La supervisión la llevaba a cabo el maestro de obras, a quien Giotto ya conocía. Era un capataz llamado Alberto di Martino, también de Mugello, tuerto y de mal carácter, pero temido y respetado. Repasaba sobre todo las medidas y cálculos, y velaba por el buen estado de las cuerdas y sogas; unas cuerdas podridas podían echar por los suelos todo el armazón de tablas, o reabrir un retén de arena contenida en un encofrado. Y también miraba que el material estuviese contado y recontado y que las cuadrillas de peones y de los gremios fuesen las necesarias y cobrasen sus sueldos, y, por último, se cercioraba de que nadie robase las herramientas.
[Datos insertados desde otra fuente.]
import Summits.CriticalPhenomena.PercolationContinuityZ3.Theses.PercNonProliferation

/-!
# Triage probe (r2, triager 2) — crux `NonProliferation` (stmt-CriticalPhenomena-4444)

Typed shapes used in TRIAGE-r2-2.md:
* the crux probe;
* card `avoidance-cost-covering`: `multiCross`, `CoveringDecay`, `AvoidanceCostRatio` (verbatim from the card) and
  `crux_iff` (the ratio-2 event IS the complement of the crux event);
* the SHELL count `shellCross` and the quantile-bootstrap statements `coveringDecay_of_shellTightQuarter`,
  `shellTight_of_coveringDecay` (paper proofs in TRIAGE §A; sorried here — typed targets, not claims):
  `CoveringDecay ↔ uniform tightness of the ratio-2 shell count`, i.e. the card's C⁺ is the '1-ε tightness'
  strengthening of the crux in shell form;
* `avoidanceCostRatio_of_uniformAnnulusDecay`: in a θ(p_c)=0 world the card's residual follows from uniform annulus
  decay ALONE by domain monotonicity + BK (blocking ⇒ summit; the card's own warning §D applies to its residual).
-/

noncomputable section

namespace Summit.CriticalPhenomena.PercolationContinuityZ3.Cruxes.NonProliferation.TriageR2K2

open MeasureTheory Filter Topology
open Literature.Probability.LatticeModels Literature.Probability.Percolation
open Summit.CriticalPhenomena.PercolationContinuityZ3.Theses.PercNonProliferation

theorem probe : NonProliferation := by
  sorry

abbrev μ : Measure (BondConfig (Site 3)) := bondPercolation (zdGraph 3) (criticalProbI 3)

/-- `N(m,km) ≥ M+1` (card avoidance-cost-covering, verbatim). -/
def multiCross (M k m : ℕ) : Set (BondConfig (Site 3)) :=
  {ω | ∃ x : Fin (M + 1) → Site 3, (∀ i, x i ∈ box 3 m) ∧
    (∀ i, ∃ y ∈ innerBoundary (zdGraph 3) (box 3 (k * m)), ω ∈ openConnIn ↑(box 3 (k * m)) (x i) y) ∧
    ∀ i j, i ≠ j → ω ∉ openConnIn ↑(box 3 (k * m)) (x i) (x j)}

/-- The crux is `∃ M c>0, ∃ᶠ n, c ≤ P((multiCross M 2 n)ᶜ)` — definitionally. -/
theorem crux_iff : NonProliferation ↔ ∃ (M : ℕ) (c : ℝ), 0 < c ∧ ∃ᶠ n : ℕ in atTop, c ≤ μ.real (multiCross M 2 n)ᶜ :=
  Iff.rfl

/-- Card C⁺ (verbatim). -/
def CoveringDecay : Prop :=
  ∃ (M : ℕ) (C δ : ℝ), 0 < δ ∧ ∀ k m : ℕ, 2 ≤ k → 1 ≤ m →
    μ.real (multiCross M k m) ≤ C * (k : ℝ) ^ (-(2 + δ))

/-- Card residual (verbatim). -/
def AvoidanceCostRatio : Prop :=
  ∃ (ζ C : ℝ), 0 < ζ ∧ ∀ k m j : ℕ, 2 ≤ k → 1 ≤ m →
    μ.real (multiCross (j + 1) k m) ≤ C * (k : ℝ) ^ (-ζ) * μ.real (multiCross j k m)

/-- SHELL count `N_sh(m,L) ≥ M+1`: `M+1` points of the sphere `{|v|∞ = m}` (= innerBoundary of `B(m)`), each joined to
`∂⁻B(L)` inside the CLOSED SHELL `B(L) \ B(m-1)… = {m ≤ |v| ≤ L}`, pairwise not joined inside the shell.
`N(m,L) ≤ N_sh(m,L)` pointwise (last-visit segments; shell-joined ⇒ box-joined). -/
def shellCross (M m L : ℕ) : Set (BondConfig (Site 3)) :=
  {ω | ∃ x : Fin (M + 1) → Site 3, (∀ i, x i ∈ innerBoundary (zdGraph 3) (box 3 m)) ∧
    (∀ i, ∃ y ∈ innerBoundary (zdGraph 3) (box 3 L),
      ω ∈ openConnIn (↑(box 3 L) \ ↑(box 3 (m - 1))) (x i) y) ∧
    ∀ i j, i ≠ j → ω ∉ openConnIn (↑(box 3 L) \ ↑(box 3 (m - 1))) (x i) (x j)}

/-- Uniform quantile-3/4 tightness of the ratio-2 SHELL count (the '1-ε tightness' form of the crux, shell variant,
at the union-bound threshold 1/4 of MEMO-ideator6 §2). -/
def ShellTightQuarter : Prop :=
  ∃ (M : ℕ) (q : ℝ), q < 1 / 4 ∧ ∀ m : ℕ, 1 ≤ m → μ.real (shellCross M m (2 * m)) ≤ q

/-- Bootstrap ⇒ (paper proof, TRIAGE §A.2): ratio-2 shells `{a_i ≤ |v| ≤ 2a_i}`, `a_i = 2^i(m+1)-1`, are vertex-disjoint,
`⌊log₂ k⌋-1` of them fit in `{m ≤ |v| ≤ km}`, each is crossed by `M+1` shell-distinct pieces of the `M+1` box-distinct
crossers (independence) ⇒ `P(multiCross M k m) ≤ P(shellCross M m (km)) ≤ q^{⌊log₂k⌋-1} ≤ q⁻² k^{-log₂(1/q)}`,
exponent `log₂(1/q) > 2`. -/
theorem coveringDecay_of_shellTightQuarter : ShellTightQuarter → CoveringDecay := by
  sorry

/-- Bootstrap ⇐ (paper proof, TRIAGE §A.2): cover the mid-sphere `{|v| = 3n/2}` by `K(k) ≍ k²` translates `z+B(m)`,
`km < n/2`; every shell-crosser of `{n ≤ |v| ≤ 2n}` meets it and contains a crosser of `z+A(m,km) ⊂ shell`, distinct
ones stay distinct ⇒ `P(shellCross (K(k)M) n (2n)) ≤ K(k)·C k^{-(2+δ)} → 0` (k → ∞), uniformly in `n ≥ n₀(k)`. -/
theorem shellTight_of_coveringDecay :
    CoveringDecay → ∀ ε : ℝ, 0 < ε → ∃ M n₀ : ℕ, ∀ n : ℕ, n₀ ≤ n → μ.real (shellCross M n (2 * n)) ≤ ε := by
  sorry

/-- Uniform annulus decay (an RSW/one-arm-type BLOCKING statement; `m = 1` gives `θ(p_c) = 0` outright). -/
def UniformAnnulusDecay : Prop :=
  ∃ (ζ C : ℝ), 0 < ζ ∧ ∀ k m : ℕ, 2 ≤ k → 1 ≤ m → μ.real (multiCross 0 k m) ≤ C * (k : ℝ) ^ (-ζ)

/-- In a continuous world the card's residual is blocking + monotonicity (paper proof: the exploration renewal
identity `P(N ≥ j+2) = E[φ(D_{j+1}); N ≥ j+1]` of card independent-copy-screening and domain monotonicity
`φ(D) ≤ φ(B(km)) = P(N ≥ 1)` — equivalently Reimer with cluster+closed-skin witnesses, tree
`reimer_local_finitary_list` — give `P(N ≥ j+2) ≤ P(N ≥ 1)·P(N ≥ j+1)`; then insert `UniformAnnulusDecay`). -/
theorem avoidanceCostRatio_of_uniformAnnulusDecay : UniformAnnulusDecay → AvoidanceCostRatio := by
  sorry

end Summit.CriticalPhenomena.PercolationContinuityZ3.Cruxes.NonProliferation.TriageR2K2

end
En noviembre, con las primeras nevadas, se prepararon escalas para ir elevando el andamiaje y poder ascender por él. Se hizo una gran escalera de caracol dentro del gran hueco central de la torre, que habría de ser luego eliminada ya que era sólo provisional mientras se construía la escalera cuadrada, perimetral, pegada a las paredes interiores; se elevaron para ello muros de piedra y ladrillo. Los primeros pies empezaban ya a dibujarse en la nada; encima de ellos, se alzaba la estructura de madera, compleja y vulnerable, de los andamios. Por allí subieron las vigas que habrían de soportar las crujías de grandes piedras superpuestas. El maestro carpintero se encargaba de esto, junto con el maestro pedrero y el maestro cantero, así como los tracistas, que se encargaban de seguir los planos marcados por Giotto y de trazar las líneas y ángulos donde ubicar las resistencias y las cargas, o fijar los cortes y ensamblajes. Era la gran obra que ocupaba la vida de Florencia. Pero todo eso, un día de diciembre, cerca de Navidad, en que el viento soplaba con fuerza y traía una ventisca gélida, se vino abajo con enorme estrépito y sorpresa, trayendo el dolor y la consternación a todos los ciudadanos.